Tuesday, May 26, 2009

Gangsta Chic and Wasted Lives

A brilliant young woman from Brooklyn will not be attending her graduation from Harvard University next month. A cloud of unanswered questions hangs over her head concerning a shooting that occurred on campus on the premises of Harvard University on May 18. The New York Post reports as follows about the shooting aftermath that has left a bright Brooklyn coed with her future up in the air.

"Chanequa Campbell, 21, has been banned from the campus and told she won't be graduating with her class next month as authorities continue to investigate the murder of Justin Cosby, her lawyer said.

"I'm hurt and I'm confused," Campbell told The Post last night. "For me not to be graduating is frustrating."

"Harvard is doing this to me because I'm black, I'm poor and I'm from Brooklyn."

Investigators suspect Campbell used her swipe card to help Cosby -- who lived in Cambridge but did not attend the university -- gain access to the locked dorm to sell drugs on campus, the sources said."

Justin Cosby, reputed to be a pot dealer was shot by three men in a robbery that went terribly wrong. Entry to the area in which Cosby was killed was restricted through the use of student ID's. The evidence generated by the card and other evidence raised questions about Campbell and another girl named Brittany Smith, who is a girlfriend of one of the men accused of murder. Smith has been permitted back on campus and cleared to graduate. Unfortunately for Campbell, there are questions to be resolved before she can be even permitted on campus.

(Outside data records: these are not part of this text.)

/-!
HONEST FRAMING: exact (Metropolis-corrected) sampling algorithms for lattice gauge theory; figures
of merit are autocorrelation/cost numbers at stated couplings and volumes; no continuum-physics
claim.

# SimulatedTemperingAlgorithm — THE SIMULATED-TEMPERING SAMPLER ITSELF (EXACT-WEIGHT METROPOLIS LEVEL MOVE +
# ANY EXACT WITHIN-LEVEL UPDATES, IN DETERMINISTIC OR RANDOM SCAN) IS A MARKOV KERNEL SATISFYING (i)–(iii), SO
# ITS LEVEL IS DIFFUSIVE: `ρ_lev(1) ≥ 1 − 6ā_K/(K(K+2))`, LADDER-SIZE-FREE `≥ 1 − 96/(e·m·(b−a)²)`, AND — IN
# RANDOM SCAN WITH REVERSIBLE WITHIN-LEVEL UPDATES — `τ_int(level) ≥ e·m·(b−a)²/96 − ½` (lean-2 GEN-14, ours)

Venture-side (OURS).  Cell `lqcd-flow` (pub-lqcd), unit `pub-lqcd-lean-2-g14`, 2026-08-24.  GEN-13's laws
(`Scaling/SimulatedTemperingDiffusive`, `…Composition`, `Scaling/TemperingLevelTauInt`) quantify over all Markov
kernels with (i) the exact-weight target `stTarget X μ β K` invariant, (ii) nearest-neighbour level moves,
(iii) level-move probabilities at most the exact Metropolis ratios.  GEN-14 CONSTRUCTED the two ingredients of
the algorithm — the exact-weight Metropolis level kernel `L = stLevelKernel hXm μ β K`
(`Scaling/SimulatedTemperingLevelKernel{,Balance}`: Markov, (ii), (iii) with equality `u = ½·min(1,p_{k+1}/p_k)`,
DETAILED BALANCE) and the within-level sweep `W = stWithinLevel M` of any family `M k` of `μ_{β_k}`-invariant
Markov kernels on `Ω` (`Scaling/SimulatedTemperingWithinLevel`: Markov, level-preserving, `stTarget`-invariant,
reversible when the `M k` are) — and the random-scan mixture `mixtureKernel t`.  This file ASSEMBLES them: the
deterministic-scan sampler `W ∘ₖ L` ("move the level, then update the configuration at the new coupling"),
the reversed scan `L ∘ₖ W`, and the random-scan sampler `t·L + (1−t)·W` satisfy (i)–(iii), hence every GEN-13
law — now theorems about NAMED KERNELS with no hypothesis left except that the within-level updates are exact
(and, for `τ_int`, reversible, plus the summability / `ρ(1) < 1` provisos of row 8's Madras–Slade floor).

## What is proved (`μ` probability, `X` bounded measurable, `M : Fin (K+1) → Kernel Ω Ω` Markov with
## `μ_{β_k} = μ.tilted(β_k·X)` invariant under `M k`; `ā_K = (2/(K+1))·Σ_{k<K} ∫ min(p_{β_k}, p_{β_{k+1}}) dμ`)

* §1 deterministic scan `W ∘ₖ L`: `stScan_invariant`, `stScan_nearestNeighbour`, `stScan_real_up_le`,
  `stScan_real_down_le` ((i)–(iii)); **`stScan_level_lagOneAutocorr_ge`** — `1 − 6ā_K/(K(K+2)) ≤ ρ_lev(1)`
  (`K ≥ 1`); **`stScan_level_lagOneAutocorr_ge_before`** — the same for `L ∘ₖ W`;
  **`stScan_level_lagOneAutocorr_ge_kfree`** — uniform ladder on `[a,b]`, variance floor `m`:
  `1 − 96/(e·m·(b−a)²) ≤ ρ_lev(1)` for every `K`.
* §2 random scan `t·L + (1−t)·W` (`t ∈ [0,1]`): `stMix_invariant`, `stMix_nearestNeighbour`, `stMix_real_up_le`,
  `stMix_real_down_le`, `stMix_rate_le` (`P(level moves) ≤ t·(u+d) ≤ stLevelMoveRatio`), `stMix_isReversible`
  (every `M k` reversible for `μ_{β_k}`); **`stMix_level_lagOneAutocorr_ge`**, **`stMix_level_lagOneAutocorr_ge_kfree`**;
  **`stMix_level_tauInt_ge`** — `K(K+2)/(6ā_K) − ½ ≤ τ_int(level)` and **`stMix_level_tauInt_ge_kfree`** —
  `e·m·(b−a)²/96 − ½ ≤ τ_int(level)` for every `K ≥ 1` (reversible `M k`; summable autocorrelations, `ρ(1) < 1`).

Reading (no numerics implied): the textbook simulated-tempering sampler across a coupling window — whatever
exact algorithm updates the gauge field between level moves, however many levels — refreshes its coupling no
faster than a random walk needing `Ω(m·(b−a)²)` steps per decorrelation, `m` the smallest heat capacity on the
window.  NOT CLAIMED: irreducibility / convergence (depends on the `M k`); the summability provisos of the
`τ_int` floor; deterministic-scan `τ_int` (`W ∘ₖ L` is not reversible); non-uniform ladders in the `K`-free form;
estimated weights; any measured number.  Literature grade (cell rule): TEXTBOOK ALGORITHM (Marinari–Parisi 1992;
Geyer–Thompson 1995) + KNOWN MECHANISM (Katzgraber–Trebst–Huse–Troyer 2006; Woodard–Schmidler–Huber 2009), NEW
TYPING (named Mathlib kernels); nothing cited as a fact.  The Wilson coupling family of every compact gauge group
(and the realistic two-dimensional / strong-coupling constants) is docked in the companion
`Scaling/SimulatedTemperingAlgorithmWilson`.
-/

noncomputable section

open MeasureTheory ProbabilityTheory Set Filter Finset
open Summit.Ventures.LatticeQCDFlow.Scoring
open scoped ENNReal

namespace Summit.Ventures.LatticeQCDFlow.Scaling

/-! ## §1 Deterministic scan: level move, then within-level sweep (and the reversed order) -/

section Scan

variable {Ω : Type*} [MeasurableSpace Ω] {X : Ω → ℝ} {μ : Measure Ω} [IsProbabilityMeasure μ]
  {β : ℕ → ℝ} {K : ℕ}

/-- (i) for the deterministic-scan sampler `W ∘ₖ L`: the exact-weight target is invariant. [ours] -/
theorem stScan_invariant (hXm : Measurable X) (hXb : ∃ C, ∀ x, |X x| ≤ C) (M : Fin (K + 1) → Kernel Ω Ω)
    (hM : ∀ k : Fin (K + 1), Kernel.Invariant (M k) (μ.tilted fun x => β k * X x)) :
    Kernel.Invariant (stWithinLevel M ∘ₖ stLevelKernel hXm μ β K) (stTarget X μ β K) :=
  (invariant_stWithinLevel M hM).comp (invariant_stLevelKernel hXm hXb)

omit [IsProbabilityMeasure μ] in
/-- (ii) for `W ∘ₖ L`: the level moves by at most one rung. [ours] -/
theorem stScan_nearestNeighbour (hXm : Measurable X) (M : Fin (K + 1) → Kernel Ω Ω) [∀ k, IsMarkovKernel (M k)]
    (z : Fin (K + 1) × Ω) :
    ∀ᵐ y ∂((stWithinLevel M ∘ₖ stLevelKernel hXm μ β K) z),
      |(((y.1 : Fin (K + 1)) : ℕ) : ℝ) - ((z.1 : Fin (K + 1)) : ℕ)| ≤ 1 :=
  comp_nearestNeighbour (M := stWithinLevel M) (κ₁ := stLevelKernel hXm μ β K) measurable_stLevel
    (stWithinLevel_levelPreserving M) (stLevelKernel_nearestNeighbour hXm) z

omit [IsProbabilityMeasure μ] in
/-- (iii, up) for `W ∘ₖ L`: the up-move probability is `u(k,x) ≤ min(1, p_{β_{k+1}}(x)/p_{β_k}(x))`. [ours] -/
theorem stScan_real_up_le (hXm : Measurable X) (M : Fin (K + 1) → Kernel Ω Ω) [∀ k, IsMarkovKernel (M k)]
    (k : Fin (K + 1)) (x : Ω) (hk : (k : ℕ) < K) :
    ((stWithinLevel M ∘ₖ stLevelKernel hXm μ β K) (k, x)).real {y | ((y.1 : Fin (K + 1)) : ℕ) = (k : ℕ) + 1} ≤
      min 1 ((Real.exp (β ((k : ℕ) + 1) * X x) / mgf X μ (β ((k : ℕ) + 1))) /
        (Real.exp (β (k : ℕ) * X x) / mgf X μ (β (k : ℕ)))) := by
  have e : {y : Fin (K + 1) × Ω | ((y.1 : Fin (K + 1)) : ℕ) = (k : ℕ) + 1} =
      (fun z : Fin (K + 1) × Ω => ((z.1 : Fin (K + 1)) : ℕ)) ⁻¹' {(k : ℕ) + 1} := by
    ext y; simp
  rw [e, comp_real_levelSet (M := stWithinLevel M) (κ₁ := stLevelKernel hXm μ β K) measurable_stLevel
    (stWithinLevel_levelPreserving M), ← e]
  exact stLevelKernel_hup hXm k x hk

omit [IsProbabilityMeasure μ] in
/-- (iii, down) for `W ∘ₖ L`: the down-move probability is `d(k,x) ≤ min(1, p_{β_{k−1}}(x)/p_{β_k}(x))`. [ours] -/
theorem stScan_real_down_le (hXm : Measurable X) (M : Fin (K + 1) → Kernel Ω Ω) [∀ k, IsMarkovKernel (M k)]
    (k : Fin (K + 1)) (x : Ω) (hk : 1 ≤ (k : ℕ)) :
    ((stWithinLevel M ∘ₖ stLevelKernel hXm μ β K) (k, x)).real {y | ((y.1 : Fin (K + 1)) : ℕ) + 1 = (k : ℕ)} ≤
      min 1 ((Real.exp (β ((k : ℕ) - 1) * X x) / mgf X μ (β ((k : ℕ) - 1))) /
        (Real.exp (β (k : ℕ) * X x) / mgf X μ (β (k : ℕ)))) := by
  have e : {y : Fin (K + 1) × Ω | ((y.1 : Fin (K + 1)) : ℕ) + 1 = (k : ℕ)} =
      (fun z : Fin (K + 1) × Ω => ((z.1 : Fin (K + 1)) : ℕ)) ⁻¹' {n : ℕ | n + 1 = (k : ℕ)} := by
    ext y; simp
  rw [e, comp_real_levelSet (M := stWithinLevel M) (κ₁ := stLevelKernel hXm μ β K) measurable_stLevel
    (stWithinLevel_levelPreserving M), ← e]
  exact stLevelKernel_hdown hXm k x hk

Campbell was highly regarded at the jobs she worked to help pay school expenses. She is a National Merit Scholar with three scholarships from Goldman Sachs, Coca Cola and The New York Times. Her lawyer was extravagant in his praise for his troubled client when he spoke with the New York Post, which reported as follows on his interview with them.

"I've been practicing law for almost 17 years and have rarely come across someone as highly educated and articulate as Chanequa," said her lawyer, Jeffrey Karp.

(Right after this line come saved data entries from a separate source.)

import Literature.Barriers.CriticalPhenomena.LaceExpansionSAWIdentity
import Literature.Probability.FitznerVanDerHofstad2017.SrwISeedTail
import Literature.Probability.FitznerVanDerHofstad2017.SrwLawBridges
import Literature.Probability.FitznerVanDerHofstad2017.SrwTaylorRemainderKernel
import Literature.Probability.FitznerVanDerHofstad2017.SrwFarNodeBound
import Literature.Probability.RandomPlanarGeometry.SAWCount
import Literature.Probability.RandomPlanarGeometry.SAWFisherSykesBound
import HarnessLib

/-!
# Kesten's expansion made effective: `2d − 1 − 1/(2d) − 9/(4d²) − 22780/d³ ≤ μ(ℤ^d) < 2d − 1 − 1/(2d) + 1/(2d²)`
# for every `d ≥ 5`, by the Hara–Slade–Sokal loop erasure at COUNT level (`k = 0` and `k = 1`)

SKETCH (lane «pcv-sawmu», designer a-idea-2 g39, DOORS-DAY7 door 2/2b/2d; ed.4 = ed.3 with cite tags on every public declaration; supersedes `SAWLoopErasureLowerBound.lean`).
The tree proves Kesten's expansion only ineffectively (`SAW.Zd.abs_connectiveConstant_sub_le`,
`abs_connectiveConstant_sub_two_le`: `∃ K, ∀ᶠ d, |μ − (2d − 1 − 1/(2d))| ≤ K/d²`); this file gives EXPLICIT lower bounds at
every `d`, from scratch on the combinatorial side and BY NAME from the lace build on the analytic side
(`C₀(0,0;1/2d) = G_d = srwI d 1 0 0`, `hasSum_srwLaw_srwI_one`, `abs_srwI_sub_taylor_le_kernel`, `srwLaw_spAct`).

AS PRINTED (Hara–Slade–Sokal, J. Stat. Phys. 72 (1993) 479–517 = arXiv:hep-lat/9302003, §2.3): "(2.29) becomes
`μ ≥ 2d / C₀(0,0;1/2d)` [`k = 0`] (2.31)", and for `k = 1` the loops at the pivots `j ≥ 1` may be required to avoid the
previous pivot, "`μ ≥ 2d / C₀^{\{e\}}(0,0;1/2d)` (2.32) … `C₀^{\{e\}}(0,0;z) = 2 − 1/C₀(0,0;z)` (2.33)"; §6.2 (6.17): Kesten
(1964) proved "`μ ≥ 2d − 1 − 1/(2d) + O(d⁻²)` … albeit without good control of the error term". Mechanism: every simple
random walk is its (chronological) loop erasure — a self-avoiding walk — decorated with closed loops at the pivots.

Contents (all `d`-generic; `u_σ = count d σ 0`, `β = 1/(2d)`):
* `closedAvoid A σ`, `nbLoops d σ = w_σ := max_s #{closed σ-loops avoiding e_s}` (the max avoids a symmetry proof);
  first-step exclusion `#closedAvoid {e_s} (σ+1) + count d σ (−e_s) ≤ u_{σ+1}`.
* `avoid_card_step` — THE DECORATION STEP, parametric in the loop numbers: split an `A`-avoiding walk at its LAST visit to
  `0` (fibres `card_lastFiber_le`, `card_lastFiber_self_le`), recurse on the tail which avoids `(A ∪ {0}) − e_s`, prepend
  `s` to its SAWs (`sum_card_sawAvoid_shift_le`). Corollaries: `avoid_card_le` (`k = 0`, loops counted by `u`),
  `avoid_card_le_nb` (obstacle containing a neighbour of `0`: loops counted by `w`), and with no obstacle
  `pow_le_sum_count_mul_loopTuples₂ : (2d)ⁿ ≤ Σ_{m ≤ n} c_m T^{u,w}_{m+1}(n − m)` (first loop `u`, later loops `w`).
* generating functions with finite sums: `sum_loopTuples_mul_pow_le`, `sum_loopTuples₂_mul_pow_le`,
  `sum_count_mul_pow_le_srwI` (`Σ_{j ≤ K} u_j β^j ≤ G_d`), and `sum_nbLoops_mul_pow_le`
  (`Σ_{j ≤ K} w_j β^j ≤ G_d − β(G_d − 1)`, from `p_{σ+1}(0) = p_σ(e)` (`srwLaw_succ_zero_eq_stepVec`, symmetry
  `srwLaw_stepVec_eq` via `srwLaw_spAct`/`srwLaw_neg`) and `Σ_σ p_σ(e) = G_d − 1` (`hasSum_srwLaw_stepVec`)).
* `succ_le_sum_count_mul_pow_of` + `two_mul_div_le_connectiveConstant_of` — the limit argument (`c_m^{1/m} → μ`,
  `tendsto_count_rpow`): `N + 1 ≤ Σ_{m ≤ N} c_m β^m C W^m ∀ N ⇒ 2d/W ≤ μ`.
* RESULTS: `two_mul_div_srwI_le_connectiveConstant : 2d / G_d ≤ μ(ℤ^d)` (`d ≥ 3`, HSS (2.31) AS PRINTED);
  `two_mul_div_nb_le_connectiveConstant : 2d / (G_d − β(G_d − 1)) ≤ μ(ℤ^d)` (`d ≥ 3`; the first-step form of (2.32), equal
  to the printed `2d/(2 − 1/G_d)` to second order); with the explicit enclosures `srwI_one_zero_zero_le_explicit`
  (`R = 5`) / `srwI_one_zero_zero_le_explicit₇` (`R = 7`: `G_d ≤ 1 + 1/(2d) + 3/(4d²) + 15/(8d³) + 11392/d⁴`, `d ≥ 5`):
  `kesten_first_order_effective : 2d − 1 − 1/d − 3300/d² ≤ μ(ℤ^d)` and
  **`kesten_second_order_effective : 2d − 1 − 1/(2d) − 9/(4d²) − 22780/d³ ≤ μ(ℤ^d)`** for EVERY `d ≥ 5`
  (truth: `μ = 2d − 1 − 1/(2d) − 3/(4d²) − 2/d³ − …`; HSS (6.20): the exact `(0,1)` bound expands as `… − s − 4s² − …`, this
  first-step version as `… − s − 9s²`; the lane's elementary envelope `2d − 5/4 − log d < μ` (SAWAllDimensionsEnvelope) is
  the better lower bound for `d ≤ 19`, this one from `d = 20` on).
* §8, the CEILING and the TWO-SIDED form: `connectiveConstant_lt_fisherSykes_closed_form : μ < 2d − 1 − 1/(2d+2)` (`d ≥ 2`,
  from the in-tree memory-4 cubic `connectiveConstant_cube_le_fisherSykes`), hence `connectiveConstant_lt_kesten_upper :
  μ < 2d − 1 − 1/(2d) + 1/(2d²)`; **`abs_connectiveConstant_sub_kesten_le : |μ − (2d − 1 − 1/(2d))| ≤ 9/(4d²) + 22780/d³`**
  and **`abs_connectiveConstant_sub_two_le_effective : |μ − (2d − 1 − 1/(2d))| ≤ 4559/d²`** for EVERY `d ≥ 5` — the
  in-tree `abs_connectiveConstant_sub_two_le` (`∃ K, ∀ᶠ d`) with an explicit constant and threshold.
-/

noncomputable section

He said his client worked four jobs to pay for her education.

"Harvard is being cold and callous," the lawyer said. "What they have done to Chanequa is equivalent to having your house foreclosed and losing your job on the same day."

I do not doubt for one minute that Chanequa Campbell is a promising young woman. I am as puzzled as she is that the other woman linked by witnesses to the alleged killers is graduating with classmates while she sits in limbo. She is getting a harsh education not only from Harvard but from the school of life.

Ms. Campbell is, according to records a hard worker at her jobs and on her schoolwork. You need a lot more than a pretty smile to land three prestigious scholarships and become a National Merit Scholar.

There is a third area in which there are serious questions about Ms. Campbell's fundamental skills, and that is her choice of companions. She has been seen with some pretty rough characters, some of whom now stand accused of murder. Someone was the weak link who betrayed the Harvard community by admitting criminals to restricted areas. And now instead of being questioned by professors about a dissertation, she is being questioned by police about a murder.

Ms. Campbell is taking a tough rap now. I would not presume to pass judgement about what happened. Whatever is uncovered by law enforcement will be followed with interest by the public.

Part of getting ahead in life is choosing good friends. This is one area in which Campbell could benefit from remedial study.

We as a society worry a lot about creating an appetite for cigarettes. To remedy this, we have banned cigarette ads from television and radio. Unfortunately, there is a gangsta drug culture with music and an image that is being promoted to our nation's youth. The body count associated with this culture of misogyny, violence and death mounts daily. In some inner city neighbourhoods, there are more young men in prison than in university. If we do not banish this gangster culture from public airwaves, we should at least ban it from our homes.

There is no shortage of role models in the minority communities. There are teachers, doctors and police. Doors are opening and millions are passing through. Unfortunately, the entertainment industry has a long way to go in packaging as attractive some of the life affirming vocations pursued by millions of African Americans.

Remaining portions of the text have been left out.